Does this happen on all websites? On some websites, that you could possibly share with us, so we can have a look and understand what's up ?
Can anybody that is not satisfied about this open a ticket at
, and put in `:padenot` in the box `Request information from` (log in with github or a bugzilla account) with some info about the websites ? An alternative would be to send me an email, username at mozilla.com.
Thank you, I have only noticed this occurring after clicking a different video first. It is probably due click highjacking or the like.
Thanks, I'll keep this in mind and report when I get it next time.
So far uBlock Origin seems to be pretty good at keeping the most annoying videos at bay, but sometimes they do slip through.
I also noticed it today on a website that video was autoplaying and was shocked by it as Firefox has stopped that for some time.
I'll note where it happens again.
I don't suppose you dismissed one of those "totally GDPR compliant" cookie bars right before that, did you? (You may have to think very hard; it's basically muscle memory for us these days...)
I've seen this trick in the wild. "No autoplay" means "no autoplay without some user interaction first". And clicking one of those "I accept" buttons is indistinguishable from clicking on any other random element to make it play a video. So they just made the "I accept" button play the video as well as dismiss whatever thing was probably covering up the website.
Some people are terrible.
You know what that could have been it, that would be one of those tricks.
Thanks for the tip.
More to the point, it's about decoding _documents_ using WebAssembly and rendering _that_ on canvas, thus circumventing browser-based discrimination between legitimate and malicious content.
This already happened. It's why the Chromium team doesn't allow blocking video completely because they saw the advertisers just working around the issue by making custom players. Those players were bloated and heavy so by blocking video for the user they didn't actually help block video and they made the problem worse.
So yes, with or without wasm, people will roll their own ways of trying to get your attention.
After playing around with immediate mode GUIs in WebAssembly, I can envision a future which renders any kind of content blocker obsolete. The internet could be turned into cable television. I don't want to sound overly pessimistic, but it seems very plausible that this is the future we will eventually end up with.
The thing with WASM though is you can always intercept it at the edges where it interacts with the DOM. The usual ad blocking tactics of either deleting particular arrangements of DOM nodes, blocking specific js/wasm payloads, and blocking specific domain names will still be unaffected. The tactics don't even need to change.
If an entire UI (content plus ads) is drawn with wasm onto a canvas (the way Qt WebAssembly does it), it will be impossible to use CSS to hide ads, and possibly more difficult to modify the script to disable the ad-loading functions.
Doesn't sound very feasible, as this would make user experience probably much worse. No native elements, no browser integration or extensions, interaction with the page, and accessibility. They all would suffer.
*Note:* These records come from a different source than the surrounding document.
import Mathlib
import HarnessLib

/-!
# `DensityLadder.SeparatedTowerDensityLine` (item stmt-RiemannHypothesis-24918) — unit-window
# summation (infrastructure for steps (f), (g) of stub S1)

LINE L57 «sieve sight above the density line» (rh-idea-10 g1), crux K1 `SeparatedTowerDensityLine`,
stub S1 of the registered skeleton `Birth.lean` (seat memo `MEANVALUE-SECOND-READ.md` on
stmt-RiemannHypothesis-24918).  The tame zeros are controlled only through their unit-window masses
`Σ_{|γ_i − t| ≤ 1} m_i ≤ C log(|t|+2)`, the tower zeros through g-separation (`≤ ⌊1/g⌋ + 1`
ordinates per unit window).  Every estimate of a sum `Σ_i m_i h(γ_i)` over such a family is obtained
by sorting the ordinates into the windows `[n, n+1)`, `n = ⌊γ_i⌋ ∈ ℤ`: this file proves the generic
inequality `Σ_{i∈A} m_i h(γ_i) ≤ Σ_n w(n) H(n)` for a finite family `A` with window masses `≤ w(n)`
and `h ≤ H(n)` on the window `n` (`Finset.sum_fiberwise`), together with the two window-mass facts
used by the line: the K1 tame hypothesis gives `w(n) = C log(|n|+2)`, and g-separation gives
`w(n) = B(1/g + 1)` for the tower.
Cell rh-split, seat rh-split-prover-l57 g0.  RH-free, ζ-free; FRONTIER bookkeeping; nothing here
bears on the truth of RH.
-/

set_option linter.dupNamespace false

noncomputable section

open Filter Set Topology

namespace Summit.RiemannHypothesis.RiemannHypothesis.Theorems.DensityLadderSeparatedTowerWindows

/-- **Unit-window summation.** Let `A` be a finite family with ordinates `γ_i`, weights
`m_i ≥ 0`, window masses `Σ_{i ∈ A, ⌊γ_i⌋ = n} m_i ≤ w(n)`, and let `h(γ_i) ≤ H(⌊γ_i⌋)` with
`H ≥ 0`.  If the windows of `A` lie in the finite set `S ⊆ ℤ`, then
`Σ_{i∈A} m_i h(γ_i) ≤ Σ_{n∈S} w(n) H(n)`. [folklore] -/
theorem sum_window_le {ι : Type} (A : Finset ι) (γ : ι → ℝ) (m : ι → ℝ) (hm : ∀ i ∈ A, 0 ≤ m i)
    (h : ℝ → ℝ) (H : ℤ → ℝ) (hH0 : ∀ n, 0 ≤ H n) (hH : ∀ i ∈ A, h (γ i) ≤ H ⌊γ i⌋)
    (w : ℤ → ℝ) (hw : ∀ n : ℤ, ∑ i ∈ A.filter (fun i ↦ ⌊γ i⌋ = n), m i ≤ w n)
    (S : Finset ℤ) (hS : ∀ i ∈ A, ⌊γ i⌋ ∈ S) :
    ∑ i ∈ A, m i * h (γ i) ≤ ∑ n ∈ S, w n * H n := by
  classical
  calc ∑ i ∈ A, m i * h (γ i) ≤ ∑ i ∈ A, m i * H ⌊γ i⌋ :=
        Finset.sum_le_sum fun i hi ↦ mul_le_mul_of_nonneg_left (hH i hi) (hm i hi)
    _ = ∑ n ∈ S, ∑ i ∈ A.filter (fun i ↦ ⌊γ i⌋ = n), m i * H ⌊γ i⌋ :=
        (Finset.sum_fiberwise_of_maps_to hS _).symm
    _ = ∑ n ∈ S, H n * ∑ i ∈ A.filter (fun i ↦ ⌊γ i⌋ = n), m i := by
        refine Finset.sum_congr rfl fun n _ ↦ ?_
        rw [Finset.mul_sum]
        refine Finset.sum_congr rfl fun i hi ↦ ?_
        rw [(Finset.mem_filter.1 hi).2, mul_comm]
    _ ≤ ∑ n ∈ S, H n * w n :=
        Finset.sum_le_sum fun n _ ↦ mul_le_mul_of_nonneg_left (hw n) (hH0 n)
    _ = ∑ n ∈ S, w n * H n := Finset.sum_congr rfl fun n _ ↦ mul_comm _ _

/-- The windows of a family with `|γ_i| ≤ N` lie in `[-N-1, N] ∩ ℤ`. [folklore] -/
theorem floor_mem_Icc_of_abs_le {x : ℝ} {N : ℕ} (hx : |x| ≤ N) :
    ⌊x⌋ ∈ Finset.Icc (-(N : ℤ) - 1) N := by
  rw [Finset.mem_Icc]
  have h1 := abs_le.1 hx
  constructor
  · have : (-(N : ℤ) - 1 : ℤ) = ⌊(-(N : ℝ) - 1)⌋ := by
      rw [show (-(N : ℝ) - 1) = ((-(N : ℤ) - 1 : ℤ) : ℝ) by push_cast; ring, Int.floor_intCast]
    rw [this]
    exact Int.floor_le_floor (by linarith)
  · exact Int.floor_le_iff.2 (by push_cast; linarith)

/-- **Tame window masses from the K1 hypothesis.** If every unit window has mass
`Σ_{|γ_i − t| ≤ 1} m_i ≤ C log(|t|+2)` (as a `finsum` over the finite window set), then for a finite
subfamily `A` of those indices the window `⌊γ_i⌋ = n` has mass `≤ C log(|n|+2)`. [folklore] -/
theorem tame_window_mass_le {ι : Type} (γ : ι → ℝ) (m : ι → ℝ) (hm : ∀ i, 0 ≤ m i) (P : ι → Prop)
    {C : ℝ} (hwin : ∀ t : ℝ, {i : ι | P i ∧ |γ i - t| ≤ 1}.Finite ∧
      (∑ᶠ i ∈ {i : ι | P i ∧ |γ i - t| ≤ 1}, m i) ≤ C * Real.log (|t| + 2))
    (A : Finset ι) (hA : ∀ i ∈ A, P i) (n : ℤ) :
    ∑ i ∈ A.filter (fun i ↦ ⌊γ i⌋ = n), m i ≤ C * Real.log (|(n : ℝ)| + 2) := by
  classical
  obtain ⟨hfin, hle⟩ := hwin n
  refine le_trans ?_ hle
  rw [finsum_mem_eq_finite_toFinset_sum _ hfin]
  refine Finset.sum_le_sum_of_subset_of_nonneg (fun i hi ↦ ?_) fun i _ _ ↦ hm i
  rw [Finset.mem_filter] at hi
  rw [Set.Finite.mem_toFinset, mem_setOf_eq]
  refine ⟨hA i hi.1, ?_⟩
  have h1 := Int.floor_le (γ i)
  have h2 := Int.lt_floor_add_one (γ i)
  rw [hi.2] at h1 h2
  rw [abs_le]; constructor <;> linarith

/-- **Tower window masses from g-separation.** If the ordinates of the indices satisfying `P` are
pairwise `≥ g` apart (`g > 0`) and `m_i ≤ B` (`B ≥ 0`), then every window `⌊γ_i⌋ = n` of a finite
subfamily has mass `≤ B(1/g + 1)`. [folklore] -/
theorem tower_window_mass_le {ι : Type} (γ : ι → ℝ) (m : ι → ℝ) (P : ι → Prop)
    {g B : ℝ} (hg : 0 < g) (hB : 0 ≤ B) (hmB : ∀ i, P i → m i ≤ B)
    (hsep : ∀ i j : ι, P i → P j → i ≠ j → g ≤ |γ i - γ j|)
    (A : Finset ι) (hA : ∀ i ∈ A, P i) (n : ℤ) :
    ∑ i ∈ A.filter (fun i ↦ ⌊γ i⌋ = n), m i ≤ B * (1 / g + 1) := by
  classical
  set F := A.filter (fun i ↦ ⌊γ i⌋ = n) with hF
  -- the window holds at most `1/g + 1` indices: inject into `ℕ` by `i ↦ ⌊(γ_i - n)/g⌋₊`
  have hcard : (F.card : ℝ) ≤ 1 / g + 1 := by
    set k : ι → ℕ := fun i ↦ ⌊(γ i - n) / g⌋₊ with hk
    have hmemF : ∀ i ∈ F, P i ∧ (n : ℝ) ≤ γ i ∧ γ i < n + 1 := by
      intro i hi
      rw [hF, Finset.mem_filter] at hi
      have h1 := Int.floor_le (γ i)
      have h2 := Int.lt_floor_add_one (γ i)
      rw [hi.2] at h1 h2
      exact ⟨hA i hi.1, h1, h2⟩
    have hinj : Set.InjOn k F := by
      intro i hi j hj hij
      by_contra hne
      obtain ⟨hPi, hi1, _⟩ := hmemF i hi
      obtain ⟨hPj, hj1, _⟩ := hmemF j hj
      have hs := hsep i j hPi hPj hne
      have hyi : 0 ≤ (γ i - n) / g := div_nonneg (by linarith) hg.le
      have hyj : 0 ≤ (γ j - n) / g := div_nonneg (by linarith) hg.le
      rcases le_or_gt (γ i) (γ j) with hle | hlt
      · rw [abs_of_nonpos (by linarith)] at hs
        have h2 : (γ i - n) / g + 1 ≤ (γ j - n) / g := by
          rw [div_add_one hg.ne', div_le_div_iff_of_pos_right hg]; linarith
        have h3 := Nat.floor_le_floor h2
        rw [Nat.floor_add_one hyi] at h3
        simp only [hk] at hij
        omega
      · rw [abs_of_pos (by linarith)] at hs
        have h2 : (γ j - n) / g + 1 ≤ (γ i - n) / g := by
          rw [div_add_one hg.ne', div_le_div_iff_of_pos_right hg]; linarith
        have h3 := Nat.floor_le_floor h2
        rw [Nat.floor_add_one hyj] at h3
        simp only [hk] at hij
        omega
    have himg : F.image k ⊆ Finset.range (⌊1 / g⌋₊ + 1) := by
      intro a ha
      rw [Finset.mem_image] at ha
      obtain ⟨i, hi, rfl⟩ := ha
      obtain ⟨_, hi1, hi2⟩ := hmemF i hi
      rw [Finset.mem_range, Nat.lt_add_one_iff]
      refine Nat.floor_le_floor ?_
      rw [div_le_div_iff_of_pos_right hg]; linarith
    have h1 : F.card = (F.image k).card := (Finset.card_image_of_injOn hinj).symm
    have h2 := Finset.card_le_card himg
    rw [Finset.card_range] at h2
    have h3 : (⌊1 / g⌋₊ : ℝ) ≤ 1 / g := Nat.floor_le (by positivity)
    calc (F.card : ℝ) = ((F.image k).card : ℝ) := by rw [h1]
      _ ≤ ((⌊1 / g⌋₊ + 1 : ℕ) : ℝ) := by exact_mod_cast h2
      _ ≤ 1 / g + 1 := by push_cast; linarith
  calc ∑ i ∈ F, m i ≤ ∑ i ∈ F, B := Finset.sum_le_sum fun i hi ↦
        hmB i ((Finset.mem_filter.1 (hF ▸ hi)).1 |> hA i)
    _ = F.card * B := by rw [Finset.sum_const, nsmul_eq_mul]
    _ ≤ (1 / g + 1) * B := mul_le_mul_of_nonneg_right hcard hB
    _ = B * (1 / g + 1) := mul_comm _ _

/-! ## Infinite families: window summation through finite partial sums -/

/-- **Unit-window summation for an infinite family** (via finite partial sums, no rearrangement):
let `P` select a subfamily whose every finite part has window masses `≤ w(n)` (`w ≥ 0`), let
`0 ≤ h(γ_i) ≤ H(⌊γ_i⌋)` on it with `H ≥ 0`, and let `Σ_n w(n)H(n)` converge over `ℤ`.  Then
`i ↦ m_i h(γ_i)` (set to `0` off `P`) is summable and `Σ' ≤ Σ'_n w(n) H(n)`. [folklore] -/
theorem tsum_window_le {ι : Type} (γ : ι → ℝ) (m : ι → ℝ) (hm : ∀ i, 0 ≤ m i) (P : ι → Prop)
    [DecidablePred P] (h : ℝ → ℝ) (hh0 : ∀ s, 0 ≤ h s) (H : ℤ → ℝ) (hH0 : ∀ n, 0 ≤ H n)
    (hH : ∀ i, P i → h (γ i) ≤ H ⌊γ i⌋) (w : ℤ → ℝ) (hw0 : ∀ n, 0 ≤ w n)
    (hw : ∀ (A : Finset ι), (∀ i ∈ A, P i) → ∀ n : ℤ, ∑ i ∈ A.filter (fun i ↦ ⌊γ i⌋ = n), m i ≤ w n)
    (hsum : Summable fun n : ℤ ↦ w n * H n) :
    Summable (fun i : ι ↦ if P i then m i * h (γ i) else 0) ∧
    ∑' i : ι, (if P i then m i * h (γ i) else 0) ≤ ∑' n : ℤ, w n * H n := by
  classical
  set f : ι → ℝ := fun i ↦ if P i then m i * h (γ i) else 0 with hf
  have hf0 : ∀ i, 0 ≤ f i := fun i ↦ by
    rw [hf]; simp only; split_ifs
    · exact mul_nonneg (hm i) (hh0 _)
    · exact le_rfl
  -- every finite partial sum is bounded by the window sum
  have hpartial : ∀ u : Finset ι, ∑ i ∈ u, f i ≤ ∑' n : ℤ, w n * H n := by
    intro u
    set A := u.filter (fun i ↦ P i) with hA
    have hAP : ∀ i ∈ A, P i := fun i hi ↦ (Finset.mem_filter.1 hi).2
    have h1 : ∑ i ∈ u, f i = ∑ i ∈ A, m i * h (γ i) := by
      rw [hA, Finset.sum_filter]
    rw [h1]
    set S : Finset ℤ := A.image (fun i ↦ ⌊γ i⌋) with hS
    have hSmem : ∀ i ∈ A, ⌊γ i⌋ ∈ S := fun i hi ↦ Finset.mem_image_of_mem _ hi
    calc ∑ i ∈ A, m i * h (γ i) ≤ ∑ n ∈ S, w n * H n :=
          sum_window_le A γ m (fun i _ ↦ hm i) h H hH0 (fun i hi ↦ hH i (hAP i hi)) w
            (hw A hAP) S hSmem
      _ ≤ ∑' n : ℤ, w n * H n :=
          hsum.sum_le_tsum S fun n _ ↦ mul_nonneg (hw0 n) (hH0 n)
  exact ⟨summable_of_sum_le hf0 hpartial, Real.tsum_le_of_sum_le hf0 hpartial⟩

end Summit.RiemannHypothesis.RiemannHypothesis.Theorems.DensityLadderSeparatedTowerWindows

end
> No native elements, no browser integration or extensions, interaction with the page, and accessibility. They all would suffer.
Uh, but those things are already happening right now, e.g. Flutter Web UI [1]
[1]
https://hugotunius.se/2020/10/31/flutter-web-a-fractal-of-ba...
> No native elements, no browser integration or extensions, interaction with the page, and accessibility.
Sounds like the pages made in Flash (or even Java) which were somewhat common in the 90s.
If publishers valued user experience over ad income, they wouldn't show ads to begin with.
Google would probably not feature you very high in search results, though, since your website has no indexable text.
If this technique would become popular, Google will OCR it just like it runs JS.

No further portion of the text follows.